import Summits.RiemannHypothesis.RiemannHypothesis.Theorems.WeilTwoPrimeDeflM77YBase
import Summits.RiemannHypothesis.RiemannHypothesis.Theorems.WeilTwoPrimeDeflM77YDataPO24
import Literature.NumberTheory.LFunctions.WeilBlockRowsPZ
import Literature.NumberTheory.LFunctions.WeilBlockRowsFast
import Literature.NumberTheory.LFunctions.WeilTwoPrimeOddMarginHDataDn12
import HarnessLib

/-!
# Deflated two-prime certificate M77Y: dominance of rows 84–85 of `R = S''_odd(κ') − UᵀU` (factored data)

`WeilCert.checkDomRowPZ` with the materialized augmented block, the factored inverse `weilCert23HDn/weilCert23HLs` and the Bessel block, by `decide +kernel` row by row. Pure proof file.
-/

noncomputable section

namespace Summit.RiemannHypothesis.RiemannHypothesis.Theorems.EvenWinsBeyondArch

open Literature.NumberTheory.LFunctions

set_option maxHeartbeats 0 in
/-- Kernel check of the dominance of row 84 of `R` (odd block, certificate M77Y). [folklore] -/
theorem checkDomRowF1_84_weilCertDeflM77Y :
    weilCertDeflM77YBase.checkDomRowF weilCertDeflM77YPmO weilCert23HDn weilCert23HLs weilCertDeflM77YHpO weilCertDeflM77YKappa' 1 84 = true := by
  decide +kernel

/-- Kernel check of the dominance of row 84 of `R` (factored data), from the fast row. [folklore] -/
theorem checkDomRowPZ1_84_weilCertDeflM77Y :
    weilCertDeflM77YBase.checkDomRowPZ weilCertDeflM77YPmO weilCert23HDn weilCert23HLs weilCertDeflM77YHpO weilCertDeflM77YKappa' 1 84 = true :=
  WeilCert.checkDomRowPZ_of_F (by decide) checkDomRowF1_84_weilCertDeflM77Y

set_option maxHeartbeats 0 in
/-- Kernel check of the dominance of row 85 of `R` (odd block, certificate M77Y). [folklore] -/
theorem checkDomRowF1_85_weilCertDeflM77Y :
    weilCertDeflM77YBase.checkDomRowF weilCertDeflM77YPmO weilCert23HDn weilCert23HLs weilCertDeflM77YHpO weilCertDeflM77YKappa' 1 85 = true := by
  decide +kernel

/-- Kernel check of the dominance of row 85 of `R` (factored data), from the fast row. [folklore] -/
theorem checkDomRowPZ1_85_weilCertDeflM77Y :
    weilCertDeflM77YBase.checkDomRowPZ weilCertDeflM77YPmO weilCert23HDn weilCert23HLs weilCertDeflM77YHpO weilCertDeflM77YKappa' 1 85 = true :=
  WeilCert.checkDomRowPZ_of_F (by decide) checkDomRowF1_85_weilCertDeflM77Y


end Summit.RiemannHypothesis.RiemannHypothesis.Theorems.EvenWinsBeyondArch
---
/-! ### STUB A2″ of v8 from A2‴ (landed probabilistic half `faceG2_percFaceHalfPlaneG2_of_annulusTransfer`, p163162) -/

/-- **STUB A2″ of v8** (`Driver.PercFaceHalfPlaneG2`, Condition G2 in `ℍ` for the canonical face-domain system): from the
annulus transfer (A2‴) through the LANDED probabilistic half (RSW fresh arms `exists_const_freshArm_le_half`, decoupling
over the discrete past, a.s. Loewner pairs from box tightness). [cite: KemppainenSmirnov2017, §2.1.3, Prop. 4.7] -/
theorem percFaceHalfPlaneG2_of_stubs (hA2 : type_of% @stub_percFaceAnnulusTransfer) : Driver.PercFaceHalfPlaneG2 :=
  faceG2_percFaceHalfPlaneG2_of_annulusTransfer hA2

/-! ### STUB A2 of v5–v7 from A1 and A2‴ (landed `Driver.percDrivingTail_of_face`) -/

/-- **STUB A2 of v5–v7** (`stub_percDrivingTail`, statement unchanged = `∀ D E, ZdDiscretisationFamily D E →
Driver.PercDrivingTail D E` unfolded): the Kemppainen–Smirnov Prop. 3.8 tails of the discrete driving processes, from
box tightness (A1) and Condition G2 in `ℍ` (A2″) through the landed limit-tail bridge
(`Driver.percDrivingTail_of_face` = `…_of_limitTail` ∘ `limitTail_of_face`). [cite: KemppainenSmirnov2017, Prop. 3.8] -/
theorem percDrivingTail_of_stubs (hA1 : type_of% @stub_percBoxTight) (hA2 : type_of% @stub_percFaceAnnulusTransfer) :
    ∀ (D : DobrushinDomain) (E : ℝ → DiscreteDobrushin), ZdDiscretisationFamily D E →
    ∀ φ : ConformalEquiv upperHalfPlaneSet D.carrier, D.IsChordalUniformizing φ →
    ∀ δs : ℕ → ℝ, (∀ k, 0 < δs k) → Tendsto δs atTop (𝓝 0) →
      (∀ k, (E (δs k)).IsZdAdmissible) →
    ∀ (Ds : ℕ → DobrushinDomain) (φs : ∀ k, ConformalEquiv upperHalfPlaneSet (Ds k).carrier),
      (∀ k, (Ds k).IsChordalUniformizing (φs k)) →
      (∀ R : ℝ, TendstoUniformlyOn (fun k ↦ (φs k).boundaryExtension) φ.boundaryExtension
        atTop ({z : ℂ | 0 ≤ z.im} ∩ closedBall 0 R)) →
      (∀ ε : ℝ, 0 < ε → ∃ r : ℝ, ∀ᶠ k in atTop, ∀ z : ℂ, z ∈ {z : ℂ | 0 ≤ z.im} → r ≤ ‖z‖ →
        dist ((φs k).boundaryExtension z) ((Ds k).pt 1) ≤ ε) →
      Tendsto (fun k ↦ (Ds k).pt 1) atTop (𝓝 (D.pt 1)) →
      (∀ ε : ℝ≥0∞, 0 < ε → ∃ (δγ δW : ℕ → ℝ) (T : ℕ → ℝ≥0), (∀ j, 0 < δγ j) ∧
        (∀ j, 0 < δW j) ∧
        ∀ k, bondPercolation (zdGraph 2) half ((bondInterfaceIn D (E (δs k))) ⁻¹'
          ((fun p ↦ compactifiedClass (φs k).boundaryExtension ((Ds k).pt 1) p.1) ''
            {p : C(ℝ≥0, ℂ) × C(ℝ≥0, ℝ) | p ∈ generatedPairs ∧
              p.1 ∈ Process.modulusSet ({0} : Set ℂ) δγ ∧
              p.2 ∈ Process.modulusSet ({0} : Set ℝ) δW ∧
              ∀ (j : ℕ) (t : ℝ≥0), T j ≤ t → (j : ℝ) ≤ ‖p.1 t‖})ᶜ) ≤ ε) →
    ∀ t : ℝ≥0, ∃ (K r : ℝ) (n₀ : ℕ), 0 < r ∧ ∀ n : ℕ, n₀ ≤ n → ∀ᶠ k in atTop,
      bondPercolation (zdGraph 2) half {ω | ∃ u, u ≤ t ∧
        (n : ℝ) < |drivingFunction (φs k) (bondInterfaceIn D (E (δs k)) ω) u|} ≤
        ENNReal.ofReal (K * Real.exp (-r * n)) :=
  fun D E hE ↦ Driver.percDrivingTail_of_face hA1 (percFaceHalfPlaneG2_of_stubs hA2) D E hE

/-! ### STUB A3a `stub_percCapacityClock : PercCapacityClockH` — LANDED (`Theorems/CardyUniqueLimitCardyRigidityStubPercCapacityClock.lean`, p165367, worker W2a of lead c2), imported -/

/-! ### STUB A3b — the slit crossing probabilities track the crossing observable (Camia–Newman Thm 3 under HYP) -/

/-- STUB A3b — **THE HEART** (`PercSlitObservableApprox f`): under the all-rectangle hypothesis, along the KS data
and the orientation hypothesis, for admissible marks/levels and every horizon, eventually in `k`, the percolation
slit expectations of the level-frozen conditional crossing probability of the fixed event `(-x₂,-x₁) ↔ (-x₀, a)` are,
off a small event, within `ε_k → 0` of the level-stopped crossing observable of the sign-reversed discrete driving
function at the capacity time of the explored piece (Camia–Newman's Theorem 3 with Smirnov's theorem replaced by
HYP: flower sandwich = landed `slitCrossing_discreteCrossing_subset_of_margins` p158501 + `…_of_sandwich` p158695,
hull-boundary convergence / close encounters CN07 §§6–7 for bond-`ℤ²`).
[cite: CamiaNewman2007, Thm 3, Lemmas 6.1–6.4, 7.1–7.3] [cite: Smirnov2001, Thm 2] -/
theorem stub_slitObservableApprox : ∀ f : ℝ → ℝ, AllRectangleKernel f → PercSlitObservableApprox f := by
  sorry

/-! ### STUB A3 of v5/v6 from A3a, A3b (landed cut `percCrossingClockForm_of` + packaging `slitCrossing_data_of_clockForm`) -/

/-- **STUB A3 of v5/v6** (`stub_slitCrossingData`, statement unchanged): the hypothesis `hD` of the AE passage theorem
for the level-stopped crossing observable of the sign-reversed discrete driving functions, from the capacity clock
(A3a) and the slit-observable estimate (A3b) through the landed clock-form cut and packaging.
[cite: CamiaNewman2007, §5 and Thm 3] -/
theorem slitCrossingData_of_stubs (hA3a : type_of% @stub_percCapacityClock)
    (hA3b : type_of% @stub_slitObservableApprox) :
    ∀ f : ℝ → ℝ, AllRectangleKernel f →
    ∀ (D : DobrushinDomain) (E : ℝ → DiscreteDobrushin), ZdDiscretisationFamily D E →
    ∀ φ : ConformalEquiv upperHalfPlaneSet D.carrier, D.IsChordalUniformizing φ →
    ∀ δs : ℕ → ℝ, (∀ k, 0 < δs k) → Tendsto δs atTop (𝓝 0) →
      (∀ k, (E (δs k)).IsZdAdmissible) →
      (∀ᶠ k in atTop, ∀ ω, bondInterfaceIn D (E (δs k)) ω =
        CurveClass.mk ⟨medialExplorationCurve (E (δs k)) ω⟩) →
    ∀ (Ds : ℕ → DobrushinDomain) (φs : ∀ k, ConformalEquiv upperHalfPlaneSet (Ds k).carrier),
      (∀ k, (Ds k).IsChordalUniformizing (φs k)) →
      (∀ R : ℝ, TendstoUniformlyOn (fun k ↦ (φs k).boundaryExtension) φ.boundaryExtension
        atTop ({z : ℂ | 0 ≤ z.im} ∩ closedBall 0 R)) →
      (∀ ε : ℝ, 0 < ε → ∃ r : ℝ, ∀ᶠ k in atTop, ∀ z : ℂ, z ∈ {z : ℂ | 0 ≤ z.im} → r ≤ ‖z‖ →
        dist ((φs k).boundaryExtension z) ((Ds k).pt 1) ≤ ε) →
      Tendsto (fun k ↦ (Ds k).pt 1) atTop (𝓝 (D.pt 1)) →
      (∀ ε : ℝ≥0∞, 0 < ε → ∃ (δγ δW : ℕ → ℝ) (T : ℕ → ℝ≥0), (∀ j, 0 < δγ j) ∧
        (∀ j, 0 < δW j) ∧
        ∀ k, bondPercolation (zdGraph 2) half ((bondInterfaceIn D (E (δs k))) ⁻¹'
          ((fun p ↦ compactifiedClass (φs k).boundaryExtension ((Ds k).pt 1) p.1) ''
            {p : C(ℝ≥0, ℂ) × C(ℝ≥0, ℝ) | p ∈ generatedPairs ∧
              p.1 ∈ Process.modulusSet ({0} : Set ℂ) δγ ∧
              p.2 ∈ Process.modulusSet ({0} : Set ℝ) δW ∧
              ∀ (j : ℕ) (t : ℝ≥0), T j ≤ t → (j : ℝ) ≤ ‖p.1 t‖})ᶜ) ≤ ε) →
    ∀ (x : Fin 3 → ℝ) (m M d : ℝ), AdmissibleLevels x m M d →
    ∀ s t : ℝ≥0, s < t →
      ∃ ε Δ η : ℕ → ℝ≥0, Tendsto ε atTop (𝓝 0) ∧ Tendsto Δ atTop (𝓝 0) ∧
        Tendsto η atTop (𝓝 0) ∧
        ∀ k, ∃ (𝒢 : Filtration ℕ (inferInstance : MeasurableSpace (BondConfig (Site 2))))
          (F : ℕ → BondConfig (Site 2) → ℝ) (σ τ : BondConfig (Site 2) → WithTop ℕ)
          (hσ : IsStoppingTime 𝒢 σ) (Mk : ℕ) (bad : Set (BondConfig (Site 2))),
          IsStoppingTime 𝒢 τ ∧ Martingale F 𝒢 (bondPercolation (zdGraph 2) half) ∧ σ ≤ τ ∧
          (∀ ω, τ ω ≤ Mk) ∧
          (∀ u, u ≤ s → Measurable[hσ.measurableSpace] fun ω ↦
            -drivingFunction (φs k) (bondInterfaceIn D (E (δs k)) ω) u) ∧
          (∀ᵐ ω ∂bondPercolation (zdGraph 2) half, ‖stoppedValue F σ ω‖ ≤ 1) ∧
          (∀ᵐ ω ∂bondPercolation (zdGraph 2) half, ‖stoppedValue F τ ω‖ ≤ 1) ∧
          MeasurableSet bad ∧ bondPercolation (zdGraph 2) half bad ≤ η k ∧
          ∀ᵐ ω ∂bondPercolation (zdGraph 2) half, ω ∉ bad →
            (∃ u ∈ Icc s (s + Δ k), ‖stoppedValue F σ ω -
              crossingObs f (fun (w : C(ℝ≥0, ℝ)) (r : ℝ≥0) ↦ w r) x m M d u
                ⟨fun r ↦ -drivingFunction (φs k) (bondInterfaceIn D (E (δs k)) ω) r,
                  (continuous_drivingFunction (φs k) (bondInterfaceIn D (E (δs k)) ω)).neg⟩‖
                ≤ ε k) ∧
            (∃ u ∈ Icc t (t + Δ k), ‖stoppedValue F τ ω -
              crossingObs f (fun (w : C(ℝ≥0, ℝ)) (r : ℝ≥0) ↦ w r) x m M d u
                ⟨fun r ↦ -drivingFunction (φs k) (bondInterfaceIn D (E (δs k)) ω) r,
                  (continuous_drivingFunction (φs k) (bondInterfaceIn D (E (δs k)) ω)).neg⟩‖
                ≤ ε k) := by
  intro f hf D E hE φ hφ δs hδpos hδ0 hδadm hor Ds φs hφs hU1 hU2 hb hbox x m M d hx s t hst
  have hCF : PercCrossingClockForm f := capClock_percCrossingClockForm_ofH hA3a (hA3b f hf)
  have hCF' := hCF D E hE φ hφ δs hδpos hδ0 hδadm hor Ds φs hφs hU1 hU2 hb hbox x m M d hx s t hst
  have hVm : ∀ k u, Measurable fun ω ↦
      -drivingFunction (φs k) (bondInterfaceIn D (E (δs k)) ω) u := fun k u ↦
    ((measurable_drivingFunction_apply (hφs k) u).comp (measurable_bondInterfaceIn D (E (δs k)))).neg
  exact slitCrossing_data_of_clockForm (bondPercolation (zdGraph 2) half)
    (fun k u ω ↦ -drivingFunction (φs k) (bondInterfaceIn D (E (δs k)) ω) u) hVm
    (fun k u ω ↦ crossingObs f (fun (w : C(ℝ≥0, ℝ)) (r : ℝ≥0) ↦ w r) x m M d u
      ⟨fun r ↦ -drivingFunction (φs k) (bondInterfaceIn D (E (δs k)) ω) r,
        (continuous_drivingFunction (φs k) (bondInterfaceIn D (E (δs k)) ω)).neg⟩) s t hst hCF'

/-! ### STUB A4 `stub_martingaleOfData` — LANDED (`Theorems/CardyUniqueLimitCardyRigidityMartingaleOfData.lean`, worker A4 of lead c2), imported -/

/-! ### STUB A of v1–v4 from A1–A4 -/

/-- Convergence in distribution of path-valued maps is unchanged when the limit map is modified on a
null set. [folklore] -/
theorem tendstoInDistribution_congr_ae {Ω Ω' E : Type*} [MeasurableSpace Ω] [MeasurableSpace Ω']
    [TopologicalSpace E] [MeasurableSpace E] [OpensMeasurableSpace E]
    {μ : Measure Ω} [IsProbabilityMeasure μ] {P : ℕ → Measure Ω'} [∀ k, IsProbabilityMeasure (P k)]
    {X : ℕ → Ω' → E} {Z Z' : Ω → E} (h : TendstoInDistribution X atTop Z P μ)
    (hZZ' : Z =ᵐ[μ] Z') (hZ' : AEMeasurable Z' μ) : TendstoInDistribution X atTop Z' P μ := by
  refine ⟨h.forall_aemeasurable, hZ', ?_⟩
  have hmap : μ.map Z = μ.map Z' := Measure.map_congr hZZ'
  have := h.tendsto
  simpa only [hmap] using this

§ Exercise requirements: Every line with "factored" in it should be copied from the entries.

§ Response:
# Deflated two-prime certificate M77Y: dominance of rows 84–85 of `R = S''_odd(κ') − UᵀU` (factored data)
`WeilCert.checkDomRowPZ` with the materialized augmented block, the factored inverse `weilCert23HDn/weilCert23HLs` and the Bessel block, by `decide +kernel` row by row. Pure proof file.
/-- Kernel check of the dominance of row 84 of `R` (factored data), from the fast row. [folklore] -/
/-- Kernel check of the dominance of row 85 of `R` (factored data), from the fast row. [folklore] -/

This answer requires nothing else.